平成にはアマトキシンを 有色人種にはマシンガンを

2018年の面影を色濃く残したままに、2019年を迎えて2週間が経つ。

明けましておめでとう、という新年における構文は使い古された一発ギャグのようで安心する。何はなくとも明けましておめでとう。今年も宜しく。それに代わる変化球の挨拶を考えさせる余地もなく、人々はテンプレート化した言葉を交わす。誰が何をしなくとも自然に明ける年を「おめでとう」と祝いあえる、その乱暴なまでに無責任な祝祭感に笑いそうになってしまう。

やがて新年の緩慢な非日常は、長い休暇の終わりともに鳴りを潜める。正月番組が終わりいつものニュースやドラマが始まる頃には皆、去年と変わらない日常を嘆いたり喜んだりしながら日々を進める。

 

回るのは季節とかレコードだけで、世界における(文字通りの意味での「世界」でも、個人個人にまつわる身の周りの小さな世界でも)由無し事のほとんどは何も変わらない。それでも人々は自らつくりあげた「暦」なる概念に意味を見出し、気持ちを新たにしたり何かを忘れたりする契機としてそれを拠り所とする(そして僕は同じようなことを毎年言っているな、と思い至り、少し辟易する)。

見えない力で改まった気持ちをもって、幾らかの人々は行動する。大仰に言えば人生に、仔細に言えばある人は仕事に、ある人は学問に、またある人は人間関係に、前進(或いは方向転換)を求めて。

 

年が明けてから幾つかの恋の話を聞いた。前進、停滞、寄り道。時間の進み方が一方向である以上、後退はない。いずれにせよ、年を重ねるごとに色恋の話は(語り手にとっても聞き手にとっても)質量を増す。水をたっぷり吸った真綿のようなそれらは、良くも悪くも10代の頃のような軽やかさを失い、その足取りは砂漠を行くキャラバンのようにずしりと重いことが窺い知れる。歩みを進めるのにも、積み荷をおろすのにも、力が必要なのだと気づく。然るべき道がもしあるのならそこを正しく歩きたいのだけれど、大人になっても僕たちは道路標識の読み方がわからない。或いは、自分が目指す先さえも知らないのかもしれない。
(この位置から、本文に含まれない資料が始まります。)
import Mathlib
import Summits.Ventures.PercRepro.TriangleCapBelowWindow
import Summits.Ventures.PercRepro.TriangleCapFiveRowFourB2Pieces

/-!
# PercRepro — THE ROWS `r = a − 2` AND `r = a − 1` OF THE STABILITY TABLE AT A GENERAL `a`, THE PIECES: the window,
the sides of an `a`-bipartite `D − z`, and the deletion arithmetic at the target
`Σ_v d(v)² + r (k − 1 − r) + 2 (k − 2a − 1) ≤ m k` (p3, gen 47; part 200h)

On the cells `(k, a, a − 2)` (the one-triangle family `T`) and `(k, a, a − 1)` (the family `B2`) the non-bipartite gap
is `2 (k − 2a − 1)` in both cases. With no vertex at the cap, every degree `≥ a` gives the target by the window
`[a, k − a − 1]` (`rowT_window`: `a (k − 2a) ≥ 2 (k − 2a − 1)`); an `a`-bipartite `D − z` makes `D` `a`-bipartite
(all neighbours of `z` on the side), or `(a + 1)`-bipartite with `k − 2a − 1 + r` missing pairs — at most the target
(all neighbours off the side, `below_bip_assemble`), or mixed with `T + (k − a − 2) ≤ d (k − a − 2) + a`
(`sides_T_gen`). The mixed arithmetic (`rowT_mixed_arith`, `rowB_mixed_arith`): slack `6 + 2q + 2e (q + 1 − e)`
resp. `6 + 2q + 2e (q + 2 − e)` with `a = q + 5`, `d = a − 1 − e`; the envelope read of `d = 1` on the `B2` row
(`rowB_env_arith`) is EXACTLY the family `B2`; the deletion of a vertex of degree `a − 1` on the `B2` row onto the `T`
cell `(k − 1, a, a − 2)` (`rowB_T_arith`): slack `6 + 2q`. Axioms: standard.
-/

namespace PercRepro

namespace TriangleCap

namespace C047

open Finset

variable {V : Type*} [Fintype V] [DecidableEq V]

omit [DecidableEq V] in
/-- **THE WINDOW `[a, k − a − 1]` ON `(k, a, r)` AT THE TARGET `2 (k − 2a − 1)`:** every degree in `[a, k − a − 1]`
gives `Σ_v d(v)² + r (k − 1 − r) + 2 (k − 2a − 1) ≤ m k` (`2 ≤ a`, `r ≤ a`, `2a + 1 ≤ k`). -/
theorem rowT_window (D : SimpleGraph V) [DecidableRel D.Adj] (a r : ℕ) (ha2 : 2 ≤ a) (hr : r ≤ a)
    (hk : 2 * a + 1 ≤ Fintype.card V) (hm : D.edgeFinset.card + r = a * (Fintype.card V - a))
    (hcap : ∀ v, deg D v + a + 1 ≤ Fintype.card V) (hdeg : ∀ v, a ≤ deg D v) :
    ∑ v, deg D v * deg D v + r * (Fintype.card V - 1 - r) + 2 * (Fintype.card V - 2 * a - 1) ≤
      D.edgeFinset.card * Fintype.card V := by
  have h := below_window_gen D a r hr hk hm hcap hdeg
  have h2 : 2 * (Fintype.card V - 2 * a) ≤ a * (Fintype.card V - 2 * a) := Nat.mul_le_mul_right _ ha2
  omega

/-- **THE SIDES OF AN `a`-BIPARTITE `D − z` ON THE CELL `(k, a, r)`, `r + 1 ≤ a`, `2a + 2 ≤ k`:** `D` is
`a`-bipartite, or at the target `2 (k − 2a − 1)` (all neighbours of `z` off the side: `(a + 1)`-bipartite with
`k − 2a − 1 + r` missing pairs), or a neighbour of `z` lies off the `a`-side and `T + (k − a − 2) ≤ d(z) (k − a − 2) + a`. -/
theorem sides_T_gen (D : SimpleGraph V) [DecidableRel D.Adj] (a r : ℕ) (hr : r + 1 ≤ a)
    (hk : 2 * a + 2 ≤ Fintype.card V) (hm : D.edgeFinset.card + r = a * (Fintype.card V - a)) (z : V)
    (A' : Finset {v : V // v ≠ z}) (hA'card : A'.card = a) (hB : BipSub (del D z) A')
    (hcap : ∀ v, deg D v ≤ (Fintype.card V - a - 2) + 1) :
    (∃ A : Finset V, A.card = a ∧ BipSub D A) ∨
      (∑ v, deg D v * deg D v + r * (Fintype.card V - 1 - r) + 2 * (Fintype.card V - 2 * a - 1) ≤
        D.edgeFinset.card * Fintype.card V) ∨
      (∑ w : {v : V // v ≠ z}, (if D.Adj w.1 z then deg (del D z) w else 0) + (Fintype.card V - a - 2) ≤
        deg D z * (Fintype.card V - a - 2) + a) := by
  by_cases hall : ∀ w : {v : V // v ≠ z}, D.Adj w.1 z → w ∈ A'
  · obtain ⟨B, hBcard, hBsub⟩ := bipSub_lift D z A' hB hall
    exact Or.inl ⟨B, by rw [hBcard, hA'card], hBsub⟩
  by_cases hnone : ∀ w : {v : V // v ≠ z}, D.Adj w.1 z → w ∉ A'
  · right; left
    obtain ⟨A, hAcard, hAsub⟩ := bipSub_insert_of_nbhd_off D z A' hB hnone
    rw [hA'card] at hAcard
    have hbip := sum_deg_sq_le_of_bipSub D A hAsub (a + 1) (Fintype.card V - 2 * a - 1 + r) hAcard
      (below_bip_edges a r (Fintype.card V) D.edgeFinset.card hk hm) (by omega)
    have h := below_bip_assemble a r (Fintype.card V) _ _ (by omega) hk hbip
    have h1 : 2 * (Fintype.card V - 2 * a - 1) * 1 ≤ 2 * (Fintype.card V - 2 * a - 1) * (a - r) :=
      Nat.mul_le_mul_left _ (by omega)
    omega
  · right; right
    push Not at hall
    obtain ⟨w₀, hw₀z, hw₀A⟩ := hall
    obtain ⟨Nz, hNzdef⟩ : ∃ Nz : Finset {v : V // v ≠ z},
        Nz = univ.filter (fun w : {v : V // v ≠ z} => D.Adj w.1 z) := ⟨_, rfl⟩
    have hmemNz : ∀ w : {v : V // v ≠ z}, w ∈ Nz ↔ D.Adj w.1 z := fun w => by
      rw [hNzdef, mem_filter]
      simp only [mem_univ, true_and]
    have hNz : Nz.card = deg D z := by rw [hNzdef]; exact card_nbhd_del D z
    have hTfilt : ∑ w : {v : V // v ≠ z}, (if D.Adj w.1 z then deg (del D z) w else 0) =
        ∑ w ∈ Nz, deg (del D z) w := by
      rw [hNzdef, sum_filter]
    rw [hTfilt, ← hNz]
    have hdw₀ : deg (del D z) w₀ ≤ a := by
      have := deg_le_card_of_bipSub (del D z) A' hB w₀ hw₀A
      rw [hA'card] at this
      exact this
    exact sum_le_of_mem_le_gen Nz (fun w => deg (del D z) w) (Fintype.card V - a - 2) a ((hmemNz w₀).mpr hw₀z)
      (fun w hw => by
        have h := deg_del D z w
        rw [if_pos ((hmemNz w).mp hw)] at h
        have := hcap w.1
        omega) hdw₀

/-- The mixed deletion on the row `r = a − 2`, `2 ≤ d ≤ a − 1`, `D − z` `a`-bipartite on `(k − 1, a, r′)`,
`r′ = d − 2`: slack `6 + 2q + 2e (q + 1 − e)` (`a = q + 5`, `d = a − 1 − e`). -/
theorem rowT_mixed_arith (a r r' d k m' S' T : ℕ) (ha : 5 ≤ a) (hr : r + 2 = a) (hd2 : 2 ≤ d) (hda : d + 1 ≤ a)
    (hk : 2 * a + r ≤ k) (hrd : r + d = a + r') (hmd : m' + d + r = a * (k - a))
    (hS' : S' + r' * (k - 1 - 1 - r') ≤ m' * (k - 1)) (hT : T + (k - a - 2) ≤ d * (k - a - 2) + a) :
    S' + 2 * T + d + d * d + r * (k - 1 - r) + 2 * (k - 2 * a - 1) ≤ (m' + d) * k := by
  obtain ⟨q, rfl⟩ : ∃ q, a = q + 5 := ⟨a - 5, by omega⟩
  obtain rfl : r = q + 3 := by omega
  obtain ⟨e, he⟩ : ∃ e, d + e = q + 4 := ⟨q + 4 - d, by omega⟩
  obtain rfl : d = q + 4 - e := by omega
  have he2 : e ≤ q + 2 := by omega
  obtain rfl : r' = q + 2 - e := by omega
  obtain ⟨c, rfl⟩ : ∃ c, k = 3 * q + 13 + c := ⟨k - (3 * q + 13), by omega⟩
  have e1 : 3 * q + 13 + c - 1 - 1 - (q + 2 - e) = 2 * q + 9 + c + e := by omega
  have e2 : 3 * q + 13 + c - 1 = 3 * q + 12 + c := by omega
  have e3 : 3 * q + 13 + c - (q + 5) - 2 = 2 * q + 6 + c := by omega
  have e4 : 3 * q + 13 + c - 1 - (q + 3) = 2 * q + 9 + c := by omega
  have e5 : 3 * q + 13 + c - 2 * (q + 5) - 1 = q + 2 + c := by omega
  have e6 : 3 * q + 13 + c - (q + 5) = 2 * q + 8 + c := by omega
  obtain ⟨d, hd⟩ : ∃ d, d = q + 4 - e := ⟨_, rfl⟩
  have hd' : d + e = q + 4 := by omega
  rw [← hd] at hT hmd ⊢
  rw [e1] at hS'
  rw [e2] at hS'
  rw [e3] at hT
  rw [e4, e5]
  rw [e6] at hmd
  obtain rfl : d = q + 4 - e := hd
  obtain ⟨d', rfl⟩ : ∃ d', q + 4 - e = d' := ⟨_, rfl⟩
  have hee : e * e ≤ e * (q + 2) := Nat.mul_le_mul_left e he2
  nlinarith [hS', hT, hmd, hee, hd']

/-- The mixed deletion on the row `r = a − 1`, `2 ≤ d ≤ a − 1`, `D − z` `a`-bipartite on `(k − 1, a, r′)`,
`r′ = d − 1`: slack `6 + 2q + 2e (q + 2 − e)`. -/
theorem rowB_mixed_arith (a r r' d k m' S' T : ℕ) (ha : 5 ≤ a) (hr : r + 1 = a) (hd2 : 2 ≤ d) (hda : d + 1 ≤ a)
    (hk : 2 * a + r ≤ k) (hrd : r + d = a + r') (hmd : m' + d + r = a * (k - a))
    (hS' : S' + r' * (k - 1 - 1 - r') ≤ m' * (k - 1)) (hT : T + (k - a - 2) ≤ d * (k - a - 2) + a) :
    S' + 2 * T + d + d * d + r * (k - 1 - r) + 2 * (k - 2 * a - 1) ≤ (m' + d) * k := by
  obtain ⟨q, rfl⟩ : ∃ q, a = q + 5 := ⟨a - 5, by omega⟩
  obtain rfl : r = q + 4 := by omega
  obtain ⟨e, he⟩ : ∃ e, d + e = q + 4 := ⟨q + 4 - d, by omega⟩
  have he2 : e ≤ q + 2 := by omega
  obtain rfl : r' = q + 3 - e := by omega
  obtain ⟨c, rfl⟩ : ∃ c, k = 3 * q + 14 + c := ⟨k - (3 * q + 14), by omega⟩
  have e1 : 3 * q + 14 + c - 1 - 1 - (q + 3 - e) = 2 * q + 9 + c + e := by omega
  have e2 : 3 * q + 14 + c - 1 = 3 * q + 13 + c := by omega
  have e3 : 3 * q + 14 + c - (q + 5) - 2 = 2 * q + 7 + c := by omega
  have e4 : 3 * q + 14 + c - 1 - (q + 4) = 2 * q + 9 + c := by omega
  have e5 : 3 * q + 14 + c - 2 * (q + 5) - 1 = q + 3 + c := by omega
  have e6 : 3 * q + 14 + c - (q + 5) = 2 * q + 9 + c := by omega
  rw [e1, e2] at hS'
  rw [e3] at hT
  rw [e4, e5]
  rw [e6] at hmd
  have hee : e * e ≤ e * (q + 2) := Nat.mul_le_mul_left e he2
  nlinarith [hS', hT, hmd, hee, he]

/-- The envelope read of `d = 1` on the row `r = a − 1`: `S′ ≤ m′ (k − 1)`, `T + (k − a − 2) ≤ (k − a − 2) + a` —
EXACTLY the target (the family `B2`, `K_{a,k−a−1}` plus a pendant vertex at the large side). -/
theorem rowB_env_arith (a r k m' S' T : ℕ) (ha : 5 ≤ a) (hr : r + 1 = a) (hk : 2 * a + r ≤ k)
    (hmd : m' + 1 + r = a * (k - a)) (hS' : S' ≤ m' * (k - 1)) (hT : T + (k - a - 2) ≤ 1 * (k - a - 2) + a) :
    S' + 2 * T + 1 + 1 * 1 + r * (k - 1 - r) + 2 * (k - 2 * a - 1) ≤ (m' + 1) * k := by
  obtain ⟨q, rfl⟩ : ∃ q, a = q + 5 := ⟨a - 5, by omega⟩
  obtain rfl : r = q + 4 := by omega
  obtain ⟨c, rfl⟩ : ∃ c, k = 3 * q + 14 + c := ⟨k - (3 * q + 14), by omega⟩
  have e2 : 3 * q + 14 + c - 1 = 3 * q + 13 + c := by omega
  have e3 : 3 * q + 14 + c - (q + 5) - 2 = 2 * q + 7 + c := by omega
  have e4 : 3 * q + 14 + c - 1 - (q + 4) = 2 * q + 9 + c := by omega
  have e5 : 3 * q + 14 + c - 2 * (q + 5) - 1 = q + 3 + c := by omega
  have e6 : 3 * q + 14 + c - (q + 5) = 2 * q + 9 + c := by omega
  rw [e2] at hS'
  rw [e3] at hT
  rw [e4, e5]
  rw [e6] at hmd
  nlinarith [hS', hT, hmd]

/-- The deletion of a vertex of degree `a − 1` on the row `r = a − 1` onto the `T` cell `(k − 1, a, a − 2)`
(gap `2 (k − 2a − 2)`), the neighbours at `≤ k − a − 2`: slack `6 + 2q`. -/
theorem rowB_T_arith (a r k m' S' T : ℕ) (ha : 5 ≤ a) (hr : r + 1 = a) (hk : 2 * a + r ≤ k)
    (hmd : m' + (a - 1) + r = a * (k - a))
    (hgap : S' + (a - 2) * (k - 1 - 1 - (a - 2)) + 2 * (k - 1 - 2 * a - 1) ≤ m' * (k - 1))
    (hT : T ≤ (a - 1) * (k - a - 2)) :
    S' + 2 * T + (a - 1) + (a - 1) * (a - 1) + r * (k - 1 - r) + 2 * (k - 2 * a - 1) ≤ (m' + (a - 1)) * k := by
  obtain ⟨q, rfl⟩ : ∃ q, a = q + 5 := ⟨a - 5, by omega⟩
  obtain rfl : r = q + 4 := by omega
  obtain ⟨c, rfl⟩ : ∃ c, k = 3 * q + 14 + c := ⟨k - (3 * q + 14), by omega⟩
  have e0 : q + 5 - 1 = q + 4 := by omega
  have e1 : q + 5 - 2 = q + 3 := by omega
  have e2 : 3 * q + 14 + c - 1 - 1 - (q + 3) = 2 * q + 9 + c := by omega
  have e3 : 3 * q + 14 + c - 1 - 2 * (q + 5) - 1 = q + 2 + c := by omega
  have e4 : 3 * q + 14 + c - 1 = 3 * q + 13 + c := by omega
  have e5 : 3 * q + 14 + c - (q + 5) - 2 = 2 * q + 7 + c := by omega
  have e6 : 3 * q + 14 + c - 1 - (q + 4) = 2 * q + 9 + c := by omega
  have e7 : 3 * q + 14 + c - 2 * (q + 5) - 1 = q + 3 + c := by omega
  have e8 : 3 * q + 14 + c - (q + 5) = 2 * q + 9 + c := by omega
  rw [e0] at hmd hT ⊢
  rw [e1, e2, e3, e4] at hgap
  rw [e5] at hT
  rw [e6, e7]
  rw [e8] at hmd
  nlinarith [hgap, hT, hmd]

end C047

end TriangleCap

end PercRepro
だから僕は、できるだけたくさんの人に優しくあり続けたい。歩き疲れた人には水を差し出し、足を引きずる人には肩を貸したい。だから、いつか僕が路頭に迷い立ち尽くす時、どこか遠くから名前を呼んでほしい。いつか僕が土砂降りの雨の中でうずくまる時、隣で傘をさしてほしい。僕は自分のひ弱さを嫌というぐらいに知っている。今日、ぼろぼろと涙を流しながらビールを煽り、「この人いつもこうなんですよ」と周囲からの失笑を買っていた彼女は、いつかのどこかの僕であったのかもしれない。

 

半年も待たずに、平成が終わる。ひとつの時代が終わる。遅効性の毒を盛られるがごとく、ゆっくりと死んでいく平成の亡骸から生まれる新しい時代よ、幸、多かれと、小さな僕は優しく生きる。